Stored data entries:
/-!
# Crux `FMClosureUnquenched` (stmt-QuantumFields-11512), line `von-mises-circles`, stub `stub_closure`:
helper 5 — one-step subharmonicity across the thick collar

At a fixed volume, coupling, mass vector, probe flavour and exponent `t`, with `W = ebox(x, ℓ)`,
`Λ = ebox(x, 3ℓ+2)` (`1 ≤ ℓ`, `3ℓ + 4 ≤ S`) and `E(x,y) = pqE[‖D_f⁻¹(x,y)‖₁^t]`:

* `c1_far_le` — the FAR factor ((Rout) a.e. + subadditivity + (Tdec) on `Λᶜ`): for `v', y ∉ Λ`,
  `pqE[‖G_{Λᶜ}(v',y)‖^t] ≤ E(v',y) + c_T^t Ξ_{3ℓ+2} |boxOut(3ℓ+2)| Σ_{w ∈ boxIn(3ℓ+2)} E(w,y)`;
* `c1_twoCut_le` — the TWO-CUT bound ((R2) a.e. [(Tinv) for `W`, `Λᶜ`] + subadditivity + (T1) +
  `FarStability`): if the exit moment satisfies `A(u)^θ + A(u) ≤ α` on `boxIn ℓ`, then for `y ∉ Λ`
  `E(x,y) ≤ (c_T²)^t |boxIn ℓ| |boxOut ℓ| |boxIn(3ℓ+2)| Ξ_ℓ R_ℓ α · Σ_{v' ∈ boxOut(3ℓ+2)} pqE[‖G_{Λᶜ}(v',y)‖^t]`;
* `c1_subharmonic_le` — the two combined: `E(x,y) ≤ Γ · Σ_{z ∈ boxIn(3ℓ+2) ∪ boxOut(3ℓ+2)} E(z,y)`, the
  `hstep` of the iteration lemma `SubharmonicIteration.le_mul_pow_div_of_sum_step`.

References: Aizenman–Schenker–Friedrich–Hundertmark, CMP 224 (2001) 219, §2 (2.14)–(2.17), Lemma 6
[AizenmanEtAl2001].
-/

noncomputable section

open scoped BigOperators
open MeasureTheory Filter
open Literature.MathematicalPhysics.QuantumFieldTheory Literature.MathematicalPhysics.QuantumLattice
  Literature.Probability.LatticeModels Literature.Probability.Moments
open Summit.QuantumFields.QCD.Theorems.VonMisesCircles

namespace Summit.QuantumFields.QCD.Theorems.VonMisesCirclesC1


/-- **Registered helper of crux stmt-QuantumFields-11512** (line `von-mises-circles`, stub `stub_closure`): a point of
`boxIn r ∪ boxOut r` is `x + proj w` with `w ∈ box S`, `‖w‖_∞ ≥ r` (`r + 2 ≤ S`). [folklore] -/
theorem c1_exists_offset_of_mem_boxIn_union_boxOut : ∀ {S : ℕ} {x z : TorusSite 4 (2 * S + 1)} {r : ℕ}, r + 2 ≤ S → z ∈ boxIn S x r ∪ boxOut S x r → ∃ w : Literature.Probability.LatticeModels.Site 4, w ∈ box 4 S ∧ r ≤ Literature.Probability.LatticeModels.Site.supNorm w ∧ z = x + Torus.proj (2 * S + 1) w := by
  intro S x z r hrS hz
  rcases Finset.mem_union.1 hz with h | h
  · obtain ⟨w, hw, ⟨i, hi⟩, rfl⟩ := c1_mem_boxIn.1 h
    refine ⟨w, mem_box.2 fun j => by have := hw j; omega, ?_, rfl⟩
    have h1 := Site.natAbs_le_supNorm w i
    omega
  · obtain ⟨w, hw, ⟨i, hi⟩, rfl⟩ := c1_mem_boxOut.1 h
    refine ⟨w, mem_box.2 fun j => by have := hw j; omega, ?_, rfl⟩
    have h1 := Site.natAbs_le_supNorm w i
    omega

section Steps

variable {Nf S : ℕ} {β t s₀ C p Cf pf θ cT : ℝ} {mq : Fin Nf → ℝ} {f : Fin Nf}

variable (ht0 : 0 < t) (ht1 : t ≤ 1) (hts : t ≤ s₀) (hcT : 0 < cT) (hC : 0 < C) (hCf : 0 < Cf)
  (hT0 : ∀ (s₁ s₂ s₃ : ℝ), 0 ≤ s₁ → s₁ ≤ s₀ → 0 ≤ s₂ → s₂ ≤ s₀ → 0 ≤ s₃ → s₃ ≤ s₀ →
      ∀ (A₁ A₂ A₃ : Finset (TorusSite 4 (2 * S + 1))),
        AdmissibleSide S A₁ → AdmissibleSide S A₂ → AdmissibleSide S A₃ →
      ∀ (a₁ b₁ a₂ b₂ a₃ b₃ : TorusSite 4 (2 * S + 1)),
      Integrable (fun U : GaugeConfig 4 (2 * S + 1) (Matrix.specialUnitaryGroup (Fin 3) ℂ) =>
        ‖(diracMatrix U mq).det‖ *
          (blockNorm (gside A₁ (wilsonD U (mq f))) a₁ b₁ ^ s₁ *
            blockNorm (gside A₂ (wilsonD U (mq f))) a₂ b₂ ^ s₂ *
            blockNorm (gside A₃ (wilsonD U (mq f))) a₃ b₃ ^ s₃))
        (wilsonMeasure (fundamentalRep (Fin 3)) β))
  (hTinv : ∀ (A : Finset (TorusSite 4 (2 * S + 1))), AdmissibleSide S A →
      ∀ᵐ U ∂(wilsonMeasure (d := 4) (L := 2 * S + 1) (fundamentalRep (Fin 3)) β),
        (sideMatrix A (wilsonD U (mq f))).det ≠ 0)
  (hTdec : ∀ (x : TorusSite 4 (2 * S + 1)) (r : ℕ), 1 ≤ r → r + 1 ≤ S →
      ∀ (A : Finset (TorusSite 4 (2 * S + 1))),
        (A = ebox S x r ∨ A = (ebox S x r)ᶜ ∨ A = (ball S x r)ᶜ) →
      ∀ a b c d : TorusSite 4 (2 * S + 1), a ∈ A → b ∈ A →
        pqE Nf S β mq (fun U =>
            blockNorm (gside A (wilsonD U (mq f))) a b ^ t * blockNorm (wilsonD U (mq f))⁻¹ c d ^ t) ≤
          C * (1 + |β|) ^ p * (1 + (r : ℝ)) ^ p *
            pqE Nf S β mq (fun U => blockNorm (wilsonD U (mq f))⁻¹ c d ^ t))
  (hT1 : ∀ (x : TorusSite 4 (2 * S + 1)) (ℓ : ℕ), 1 ≤ ℓ → 3 * ℓ + 4 ≤ S →
      ∀ u u' v v' y : TorusSite 4 (2 * S + 1),
        u' ∈ ebox S x (3 * ℓ + 2) → u' ∉ ebox S x ℓ → v ∈ ebox S x (3 * ℓ + 2) → v ∉ ebox S x ℓ →
        v' ∉ ebox S x (3 * ℓ + 2) → y ∉ ebox S x (3 * ℓ + 2) →
          pqE Nf S β mq (fun U =>
              blockNorm (gside (ebox S x ℓ) (wilsonD U (mq f))) x u ^ t *
                blockNorm (wilsonD U (mq f))⁻¹ u' v ^ t *
                blockNorm (gside (ebox S x (3 * ℓ + 2))ᶜ (wilsonD U (mq f))) v' y ^ t) ≤
            C * (1 + |β|) ^ p * (1 + (ℓ : ℝ)) ^ p *
              pqE Nf S β mq (fun U =>
                blockNorm (gside (ebox S x ℓ) (wilsonD U (mq f))) x u ^ t *
                  blockNorm (gside (ebox S x (3 * ℓ + 2))ᶜ (wilsonD U (mq f))) v' y ^ t))
  (hFar : ∀ (x : TorusSite 4 (2 * S + 1)) (ℓ : ℕ), 1 ≤ ℓ → 3 * ℓ + 4 ≤ S →
      ∀ u v' y : TorusSite 4 (2 * S + 1),
        u ∈ ebox S x ℓ → v' ∉ ebox S x (3 * ℓ + 2) → y ∉ ebox S x (3 * ℓ + 2) →
        pqE Nf S β mq (fun U =>
            blockNorm (gside (ebox S x ℓ) (wilsonD U (mq f))) x u ^ t *
              blockNorm (gside (ebox S x (3 * ℓ + 2))ᶜ (wilsonD U (mq f))) v' y ^ t) ≤
          Cf * (1 + |β|) ^ pf * (1 + (ℓ : ℝ)) ^ pf *
            (pqE Nf S β mq (fun U => blockNorm (gside (ebox S x ℓ) (wilsonD U (mq f))) x u ^ t) ^ θ +
              pqE Nf S β mq (fun U => blockNorm (gside (ebox S x ℓ) (wilsonD U (mq f))) x u ^ t)) *
            pqE Nf S β mq (fun U =>
              blockNorm (gside (ebox S x (3 * ℓ + 2))ᶜ (wilsonD U (mq f))) v' y ^ t))
  (hR : ∀ (U : GaugeConfig 4 (2 * S + 1) (Matrix.specialUnitaryGroup (Fin 3) ℂ))
      (x : TorusSite 4 (2 * S + 1)),
      (∀ r : ℕ, 1 ≤ r → r + 1 ≤ S → ∀ z : TorusSite 4 (2 * S + 1), z ∉ ball S x r →
        (sideMatrix (ball S x r)ᶜ (wilsonD U (mq f))).det ≠ 0 →
          blockNorm (wilsonD U (mq f))⁻¹ x z ≤
            cT * ∑ p ∈ sphere S x r, ∑ p' ∈ sphere S x (r + 1),
              blockNorm (wilsonD U (mq f))⁻¹ x p * blockNorm (gside (ball S x r)ᶜ (wilsonD U (mq f))) p' z) ∧
      ∀ ℓ : ℕ, 1 ≤ ℓ → ℓ + 2 ≤ S →
        (∀ u : TorusSite 4 (2 * S + 1), u ∈ ebox S x ℓ → (wilsonD U (mq f)).det ≠ 0 →
          blockNorm (gside (ebox S x ℓ) (wilsonD U (mq f))) x u ≤
            blockNorm (wilsonD U (mq f))⁻¹ x u +
              cT * ∑ w' ∈ boxOut S x ℓ, ∑ w ∈ boxIn S x ℓ,
                blockNorm (wilsonD U (mq f))⁻¹ x w' * blockNorm (gside (ebox S x ℓ) (wilsonD U (mq f))) w u) ∧
        (3 * ℓ + 4 ≤ S →
          (∀ v' y : TorusSite 4 (2 * S + 1), v' ∉ ebox S x (3 * ℓ + 2) → y ∉ ebox S x (3 * ℓ + 2) →
            (wilsonD U (mq f)).det ≠ 0 →
              blockNorm (gside (ebox S x (3 * ℓ + 2))ᶜ (wilsonD U (mq f))) v' y ≤
                blockNorm (wilsonD U (mq f))⁻¹ v' y +
                  cT * ∑ w' ∈ boxOut S x (3 * ℓ + 2), ∑ w ∈ boxIn S x (3 * ℓ + 2),
                    blockNorm (gside (ebox S x (3 * ℓ + 2))ᶜ (wilsonD U (mq f))) v' w' *
                      blockNorm (wilsonD U (mq f))⁻¹ w y) ∧
          (∀ y : TorusSite 4 (2 * S + 1), y ∉ ebox S x (3 * ℓ + 2) →
            (sideMatrix (ebox S x ℓ) (wilsonD U (mq f))).det ≠ 0 →
            (sideMatrix (ebox S x (3 * ℓ + 2))ᶜ (wilsonD U (mq f))).det ≠ 0 →
              blockNorm (wilsonD U (mq f))⁻¹ x y ≤
                cT ^ 2 * ∑ u ∈ boxIn S x ℓ, ∑ u' ∈ boxOut S x ℓ,
                  ∑ v ∈ boxIn S x (3 * ℓ + 2), ∑ v' ∈ boxOut S x (3 * ℓ + 2),
                    blockNorm (gside (ebox S x ℓ) (wilsonD U (mq f))) x u * blockNorm (wilsonD U (mq f))⁻¹ u' v *
                      blockNorm (gside (ebox S x (3 * ℓ + 2))ᶜ (wilsonD U (mq f))) v' y)))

Problem to work on: Starting at the first line of the records above, please copy every line exactly through the line containing "open Summit.QuantumFields.QCD.Theorems.VonMisesCircles", and stop there.

Solution to the problem:
/-!
# Crux `FMClosureUnquenched` (stmt-QuantumFields-11512), line `von-mises-circles`, stub `stub_closure`:
helper 5 — one-step subharmonicity across the thick collar

At a fixed volume, coupling, mass vector, probe flavour and exponent `t`, with `W = ebox(x, ℓ)`,
`Λ = ebox(x, 3ℓ+2)` (`1 ≤ ℓ`, `3ℓ + 4 ≤ S`) and `E(x,y) = pqE[‖D_f⁻¹(x,y)‖₁^t]`:

* `c1_far_le` — the FAR factor ((Rout) a.e. + subadditivity + (Tdec) on `Λᶜ`): for `v', y ∉ Λ`,
  `pqE[‖G_{Λᶜ}(v',y)‖^t] ≤ E(v',y) + c_T^t Ξ_{3ℓ+2} |boxOut(3ℓ+2)| Σ_{w ∈ boxIn(3ℓ+2)} E(w,y)`;
* `c1_twoCut_le` — the TWO-CUT bound ((R2) a.e. [(Tinv) for `W`, `Λᶜ`] + subadditivity + (T1) +
  `FarStability`): if the exit moment satisfies `A(u)^θ + A(u) ≤ α` on `boxIn ℓ`, then for `y ∉ Λ`
  `E(x,y) ≤ (c_T²)^t |boxIn ℓ| |boxOut ℓ| |boxIn(3ℓ+2)| Ξ_ℓ R_ℓ α · Σ_{v' ∈ boxOut(3ℓ+2)} pqE[‖G_{Λᶜ}(v',y)‖^t]`;
* `c1_subharmonic_le` — the two combined: `E(x,y) ≤ Γ · Σ_{z ∈ boxIn(3ℓ+2) ∪ boxOut(3ℓ+2)} E(z,y)`, the
  `hstep` of the iteration lemma `SubharmonicIteration.le_mul_pow_div_of_sum_step`.

References: Aizenman–Schenker–Friedrich–Hundertmark, CMP 224 (2001) 219, §2 (2.14)–(2.17), Lemma 6
[AizenmanEtAl2001].
-/

noncomputable section

open scoped BigOperators
open MeasureTheory Filter
open Literature.MathematicalPhysics.QuantumFieldTheory Literature.MathematicalPhysics.QuantumLattice
  Literature.Probability.LatticeModels Literature.Probability.Moments
open Summit.QuantumFields.QCD.Theorems.VonMisesCircles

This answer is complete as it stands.